SABAT is toolkit for identifying gene homologs in other species using a gene coding sequence (CDS) and BLAST.
Homologs can be identified using the following steps:
- Make a BLASTdb of your genome of interest (with parameters: -parse_seqids, -blast_dbversion 5)
- BLAST your gene's CDS against the BLASTdb. (we suggest using dc-megaBLAST)
- Convert the BLAST output to a BED file and predict potential gene loci (SABAT blast2bed).
- Visualise your BED file with the genome of interest using IGV (Optional).
- Assemble the CDS and protein sequence from a predicted locus or set of exons (SABAT assemble-locus or assemble-exons).
The following dependencies are required for SABAT:
- Python (v3.12.1)
- Biopython (v1.78)
- Pandas (v2.1.4)
- BLAST+ (2.12.0+)
- IGV (optional for visualising BED files)
The following commands can be used to setup an environment with all the dependencies using anaconda:
conda create -n SABAT python=3.12.1
conda install -c bioconda biopython blast
conda install pandas
All SABAT commands can be run as follows:
source activate SABAT
python3 cli.py <command> ...
blast2bed analyses a BLAST output to identify potential gene homolog loci using information about the gene provided (see table below).

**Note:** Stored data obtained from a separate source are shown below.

import Mathlib
import Summits.NavierStokesRegularity.NavierStokesRegularity.Theorems.FilamentSkeletonRssSkeletonJ1GSplit
import Summits.NavierStokesRegularity.NavierStokesRegularity.Theorems.FilamentSkeletonRssClause13RAdjointEnergy

/-!
# Sketch — crux idea `perpendicular-datum-coercivity` (crux `SkeletonJ1R`, stmt-NavierStokesRegularity-23610)

First checkable statements of the line (ideator k=2, round 1).  Nothing here is a route item; `sorry`-free.

LEVER.  For the linearised in-ball normal transport `Y ↦ w•Y′ − S⊥Y − Ω m(μD)J Y` of the skeleton (line-of-record
notation, `…Cruxes/SkeletonJ1R/Lines/streamline_kantorovich_R_L-notes.md`), the `L²` pairing on CLAMPED fields is

  `∫⟪w•Y′ − S⊥Y, Y⟫ = −∫ (¾‖Y‖² + ⟪dev S⊥ Y, Y⟫)`      (transport by parts + trace identity `tr S⊥ = 3/2 − w′`),

the nonlocal self-induction being conservative (landed: `…Clause13RAdjointEnergy.setIntegral_inner_nonlocal_eq_zero`).
It is coercive iff the normal-strain DEVIATOR obeys `sup d < ¾`.  For two straight filaments with PERPENDICULAR tangents
and offsets along the common normal, the partner's strain has normal block `diag(−s_t, 0)` (`perp_normal_block`), so
`d(s) = |W′(s) − ½|/2` and coercivity is the slip-slope window `−1 < W′ < 2`, margin `1 − Λ/2` (`perp_margin`).
The GP datum of record (`straightDatumGP_exists`, tangents at `acos(7/25)`) has `d = 0.889` at the waist and `8.4` at
closest approach (toy `toy/perp_datum.py`): the plain identity fails there; the perpendicular datum has `d ≤ 5/8`.
-/

noncomputable section

open scoped RealInnerProductSpace InnerProductSpace
open MeasureTheory intervalIntegral
open Summit.NavierStokesRegularity.NavierStokesRegularity.Theorems.FilamentSkeletonRssSkeletonJ1GSplit (StraightDatum)
open Summit.NavierStokesRegularity.NavierStokesRegularity.Theorems.Clause13RAdjointEnergy (integral_transport_eq)

namespace Summit.NavierStokesRegularity.NavierStokesRegularity.Cruxes.SkeletonJ1R.PerpendicularDatumCoercivity
set_option linter.dupNamespace false

/-- (D) A PERPENDICULAR straight skew datum in the coercive slip window: two straight lines with orthogonal unit tangents,
offsets along their common normal, all `StraightDatum` clauses, and global slip-slope bound `Λ < 2` (so the normal-strain
deviator `|W′−½|/2` stays below `¾`).  Numerical witness (toy/perp_datum.py): `t = (±1,0,1)/√2`, `p = ±(D/2)e₂`,
`D = 0.5484`, `γ ≡ 125π/108`, `α = 3.266`, `s₀ ≡ D/√3`, `W′(s₀) = 7/4`, `sup|W′| = 7/4`, `mw = 1/12`; a rational witness
is `t = (3/5,0,4/5), (−4/5,0,3/5)`, `D = 1/2`, `s₀` rational near `D/√3`, `α` solved from `W(s₀) = 0`
(`W(s) = s/2 + 3αD/10 − (γ/2π)·D/(D²+s²)`).  (route-posited statement of the idea; not a Literature fact) -/
def PerpStraightDatumExists : Prop :=
  ∃ (δ ρ Λ Rw θ₀ mw : ℝ) (p t : Fin 2 → EuclideanSpace ℝ (Fin 3)) (γ : Fin 2 → ℝ) (α : ℝ) (s₀ : Fin 2 → ℝ),
    0 < δ ∧ 0 < ρ ∧ 0 < Rw ∧ 0 < θ₀ ∧ 0 < mw ∧ Λ < 2 ∧ StraightDatum 2 δ ρ Λ Rw θ₀ mw p t γ α s₀ ∧
    ⟪t 0, t 1⟫_ℝ = 0 ∧ (∀ j, ⟪p 0 - p 1, t j⟫_ℝ = 0)

/-- (A) POINTWISE ALGEBRA.  A trace-free symmetric strain supported in the plane `span{t, p}` (the velocity gradient of a
straight partner vortex with tangent `q ⊥ t, p`, outside its core) has, in the normal frame `(p, q)` of a filament with
tangent `t`, the block `diag(−s_tt, 0)`: its only normal eigenvalue is minus the stretching rate. [folklore] -/
theorem perp_normal_block (t p q : EuclideanSpace ℝ (Fin 3)) (ht : ‖t‖ = 1) (hp : ‖p‖ = 1)
    (htp : ⟪t, p⟫_ℝ = 0) (htq : ⟪t, q⟫_ℝ = 0) (hpq : ⟪p, q⟫_ℝ = 0) (stt stp : ℝ) :
    let S : EuclideanSpace ℝ (Fin 3) → EuclideanSpace ℝ (Fin 3) :=
      fun y => stt • (⟪t, y⟫_ℝ • t - ⟪p, y⟫_ℝ • p) + stp • (⟪p, y⟫_ℝ • t + ⟪t, y⟫_ℝ • p)
    ⟪S t, t⟫_ℝ = stt ∧ ⟪S p, p⟫_ℝ = -stt ∧ ⟪S q, q⟫_ℝ = 0 ∧ ⟪S p, q⟫_ℝ = 0 ∧ ⟪S q, p⟫_ℝ = 0 := by
  intro S
  have htt : ⟪t, t⟫_ℝ = 1 := by rw [real_inner_self_eq_norm_sq, ht]; norm_num
  have hpp : ⟪p, p⟫_ℝ = 1 := by rw [real_inner_self_eq_norm_sq, hp]; norm_num
  have hpt : ⟪p, t⟫_ℝ = 0 := by rw [real_inner_comm]; exact htp
  have hqt : ⟪q, t⟫_ℝ = 0 := by rw [real_inner_comm]; exact htq
  have hqp : ⟪q, p⟫_ℝ = 0 := by rw [real_inner_comm]; exact hpq
  simp only [S, inner_add_left, inner_sub_left, inner_smul_left, RCLike.conj_to_real, htt, hpp, htp, hpt, htq, hpq]
  refine ⟨?_, ?_, ?_, ?_, ?_⟩ <;> ring

/-- (A′) The coercivity MARGIN of a perpendicular datum: with normal block `diag(½ − s, ½)` (`s = W′ − ½` the stretching
rate) the isotropic part is `(3/2 − W′)/2`, the deviator is `|W′ − ½|/2`, and `¾ − |W′−½|/2 > 0` exactly on the slip-slope
window `−1 < W′ < 2`; at the waist value `W′ = 7/4` of the toy datum the margin is `1/8`. [folklore] -/
theorem perp_margin (W' : ℝ) (hlo : -1 < W') (hhi : W' < 2) : 0 < 3 / 4 - |W' - 1 / 2| / 2 := by
  rcases le_or_gt 0 (W' - 1 / 2) with h | h
  · rw [abs_of_nonneg h]; linarith
  · rw [abs_of_neg h]; linarith

example : (3 : ℝ) / 4 - |7 / 4 - 1 / 2| / 2 = 1 / 8 := by norm_num [abs_of_pos]

/-- (E) THE CLAMPED ENERGY INEQUALITY (first lemma of the line).  For a `C¹` slip `w`, a clamped `C¹` field `Y` on `[a,b]`
and a zeroth-order coefficient `S` whose quadratic form is bounded below by `((3/2 − w′)/2 − d)‖·‖²` (isotropic part from
the trace identity `tr S⊥ = 3/2 − w′`, minus the deviator `d`):
`∫⟪w•Y′ − S Y, Y⟫ ≤ −∫ (¾ − d)‖Y‖²`.  The conservative nonlocal term is added for free by
`…Clause13RAdjointEnergy.setIntegral_inner_nonlocal_eq_zero`. [folklore] (energy method; transport by parts) -/
theorem clamped_energy_le {a b : ℝ} (hab : a ≤ b) {w w' d : ℝ → ℝ}
    {Y Y' SY : ℝ → EuclideanSpace ℝ (Fin 3)}
    (hw : ∀ σ, HasDerivAt w (w' σ) σ) (hY : ∀ σ, HasDerivAt Y (Y' σ) σ) (hw'c : Continuous w') (hY'c : Continuous Y')
    (hSc : Continuous SY) (hdc : Continuous d) (hYa : Y a = 0) (hYb : Y b = 0)
    (hS : ∀ σ, ((3 / 2 - w' σ) / 2 - d σ) * ‖Y σ‖ ^ 2 ≤ ⟪SY σ, Y σ⟫_ℝ) :
    ∫ σ in a..b, ⟪w σ • Y' σ - SY σ, Y σ⟫_ℝ ≤ -∫ σ in a..b, (3 / 4 - d σ) * ‖Y σ‖ ^ 2 := by
  have hYc : Continuous Y := continuous_iff_continuousAt.2 fun σ => (hY σ).continuousAt
  have hwc : Continuous w := continuous_iff_continuousAt.2 fun σ => (hw σ).continuousAt
  -- pointwise bound by an integrand whose integral is computable
  have hpt : ∀ σ ∈ Set.Icc a b, ⟪w σ • Y' σ - SY σ, Y σ⟫_ℝ ≤
      -((3 / 4 - d σ) * ‖Y σ‖ ^ 2) + 1 / 2 * (w' σ * ‖Y σ‖ ^ 2 + 2 * w σ * ⟪Y' σ, Y σ⟫_ℝ) := by
    intro σ _
    have h1 : ⟪w σ • Y' σ - SY σ, Y σ⟫_ℝ = w σ * ⟪Y' σ, Y σ⟫_ℝ - ⟪SY σ, Y σ⟫_ℝ := by
      rw [inner_sub_left, inner_smul_left, RCLike.conj_to_real]
    rw [h1]
    nlinarith [hS σ]
  have hi1 : IntervalIntegrable (fun σ => ⟪w σ • Y' σ - SY σ, Y σ⟫_ℝ) volume a b :=
    (((hwc.smul hY'c).sub hSc).inner hYc).intervalIntegrable a b
  have hA : Continuous fun σ => (3 / 4 - d σ) * ‖Y σ‖ ^ 2 :=
    (continuous_const.sub hdc).mul ((hYc.norm).pow 2)
  have hB : Continuous fun σ => w' σ * ‖Y σ‖ ^ 2 + 2 * w σ * ⟪Y' σ, Y σ⟫_ℝ :=
    (hw'c.mul ((hYc.norm).pow 2)).add ((continuous_const.mul hwc).mul (hY'c.inner hYc))
  have hi2 : IntervalIntegrable
      (fun σ => -((3 / 4 - d σ) * ‖Y σ‖ ^ 2) + 1 / 2 * (w' σ * ‖Y σ‖ ^ 2 + 2 * w σ * ⟪Y' σ, Y σ⟫_ℝ)) volume a b :=
    (hA.neg.add (continuous_const.mul hB)).intervalIntegrable a b
  have hmono := intervalIntegral.integral_mono_on hab hi1 hi2 hpt
  have htr : ∫ σ in a..b, (w' σ * ‖Y σ‖ ^ 2 + 2 * w σ * ⟪Y' σ, Y σ⟫_ℝ) = 0 := by
    rw [integral_transport_eq hw hY hw'c hY'c, hYa, hYb]; simp
  have h2a : IntervalIntegrable (fun σ => -((3 / 4 - d σ) * ‖Y σ‖ ^ 2)) volume a b :=
    show IntervalIntegrable (fun σ => -((3 / 4 - d σ) * ‖Y σ‖ ^ 2)) volume a b from hA.neg.intervalIntegrable a b
  have h2b : IntervalIntegrable (fun σ => 1 / 2 * (w' σ * ‖Y σ‖ ^ 2 + 2 * w σ * ⟪Y' σ, Y σ⟫_ℝ)) volume a b :=
    show IntervalIntegrable (fun σ => 1 / 2 * (w' σ * ‖Y σ‖ ^ 2 + 2 * w σ * ⟪Y' σ, Y σ⟫_ℝ)) volume a b from
      (continuous_const.mul hB).intervalIntegrable a b
  have e1 : ∫ σ in a..b, (-((3 / 4 - d σ) * ‖Y σ‖ ^ 2) + 1 / 2 * (w' σ * ‖Y σ‖ ^ 2 + 2 * w σ * ⟪Y' σ, Y σ⟫_ℝ))
      = (∫ σ in a..b, -((3 / 4 - d σ) * ‖Y σ‖ ^ 2))
        + ∫ σ in a..b, 1 / 2 * (w' σ * ‖Y σ‖ ^ 2 + 2 * w σ * ⟪Y' σ, Y σ⟫_ℝ) :=
    intervalIntegral.integral_add h2a h2b
  have e2 : ∫ σ in a..b, -((3 / 4 - d σ) * ‖Y σ‖ ^ 2) = -∫ σ in a..b, (3 / 4 - d σ) * ‖Y σ‖ ^ 2 :=
    intervalIntegral.integral_neg
  have e3 : ∫ σ in a..b, 1 / 2 * (w' σ * ‖Y σ‖ ^ 2 + 2 * w σ * ⟪Y' σ, Y σ⟫_ℝ)
      = 1 / 2 * ∫ σ in a..b, (w' σ * ‖Y σ‖ ^ 2 + 2 * w σ * ⟪Y' σ, Y σ⟫_ℝ) :=
    intervalIntegral.integral_const_mul _ _
  rw [e1, e2, e3, htr] at hmono
  linarith [hmono]

end Summit.NavierStokesRegularity.NavierStokesRegularity.Cruxes.SkeletonJ1R.PerpendicularDatumCoercivity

All BLAST results and predicted loci are output as a single BED file that can be visualised with IGV. Manual curation can facilitate the identification of loci that are missed by blast2bed. This occurs when homolog gene architecture varies significantly from your gene of interest. E.g. differences in intron/exon size and structure. The commands can be used as follows:
python3 cli.py blast2bed \
--input results.blastn \
--exons 1 \
--coverage 1.1 \
--locus_size 1000 \
--refseq False \
> output.bed
Parameter | Description |
---|---|
-i, --input | BLAST output in tabular format (outfmt6) |
-e, --exons | Expected number of exons in the gene. Default: 1 |
-c, --coverage | A float that represents the proportion of gene CDS that must be covered by a group of BLAST hits for a locus to be defined (0.0-1.0). Default: 1.1 |
-l, --locus_size | Expected size of the gene locus in base pairs. Default: 1000 |
-r, --refseq | Boolean values that indicates whether the BLASTDB provided uses a refseq sequence (RefSeq headers are different from the standard headers in a BLASTDB). Default: False |
The BED file generated is directed to the stdout.
Assemble-locus generates a CDS and protein sequence for a gene locus predicted by blast2bed. Assembly will fail if the CDS doesn't end in a stop codon. The flank option can be used to extend the last exon of the CDS and include a stop codon that may not have been captured when BLASTing the CDS of your gene of interest. The command can be used as follows:
python3 cli.py assemble-locus \
--input output.bed \
--database path/to/blastdb/ \
--locus locus_0 \
--output locus_prediction \
--flank 100
Parameter | Description |
---|---|
-i, --input | Path to a Bed file (generated by blast2bed) |
-db, --database | Path to BLASTDB used to generate the blast output used by blast2bed |
-l, --locus | The name of the locus to assemble. |
-o, --output | Base name for output files |
-f, --flank | The number of nucleotides to add to the last exon. Default: 0. |
assemble-exons generates a CDS and protein sequence for a set of exons identified by the user from the output of blast2bed. Assembly will fail if the CDS doesn't end in a stop codon. The flank option can be used to extend the last exon of the CDS and include a stop codon that may not have been captured when BLASTing the CDS of your gene of interest. The commands can be used as follows:
python3 cli.py assemble-exons \
--input output.bed \
--database path/to/blastdb/ \
--exons exon_1 exon_2 exon_3 \
--output exon_prediction \
--flank 100
Parameter | Description |
---|---|
-i, --input | Path to a Bed file (generated by blast2bed) |
-db, --database | Path to BLASTDB used to generate the blast output used for blast2bed |
-e, --exons | A list of exons |
-o, --output | Base name for output files |
-f, --flank | The number of nucleotides to add to the last exon. Default: 0. |
SABAT's assemble commands makes the following assumptions when predicting homologs CDS:
- The first exon starts with start codon (ATG).
- The last exon ends with a stop codon (TGA, TTA or TAG).
- Intermediate exons don’t have to start with ATG, or end with TGA, TTA or TAG.
- If intermediate exons contain a stop codon that is the end of the exon.
- The longest exon is the correct exon (providing all other criteria are satisfied).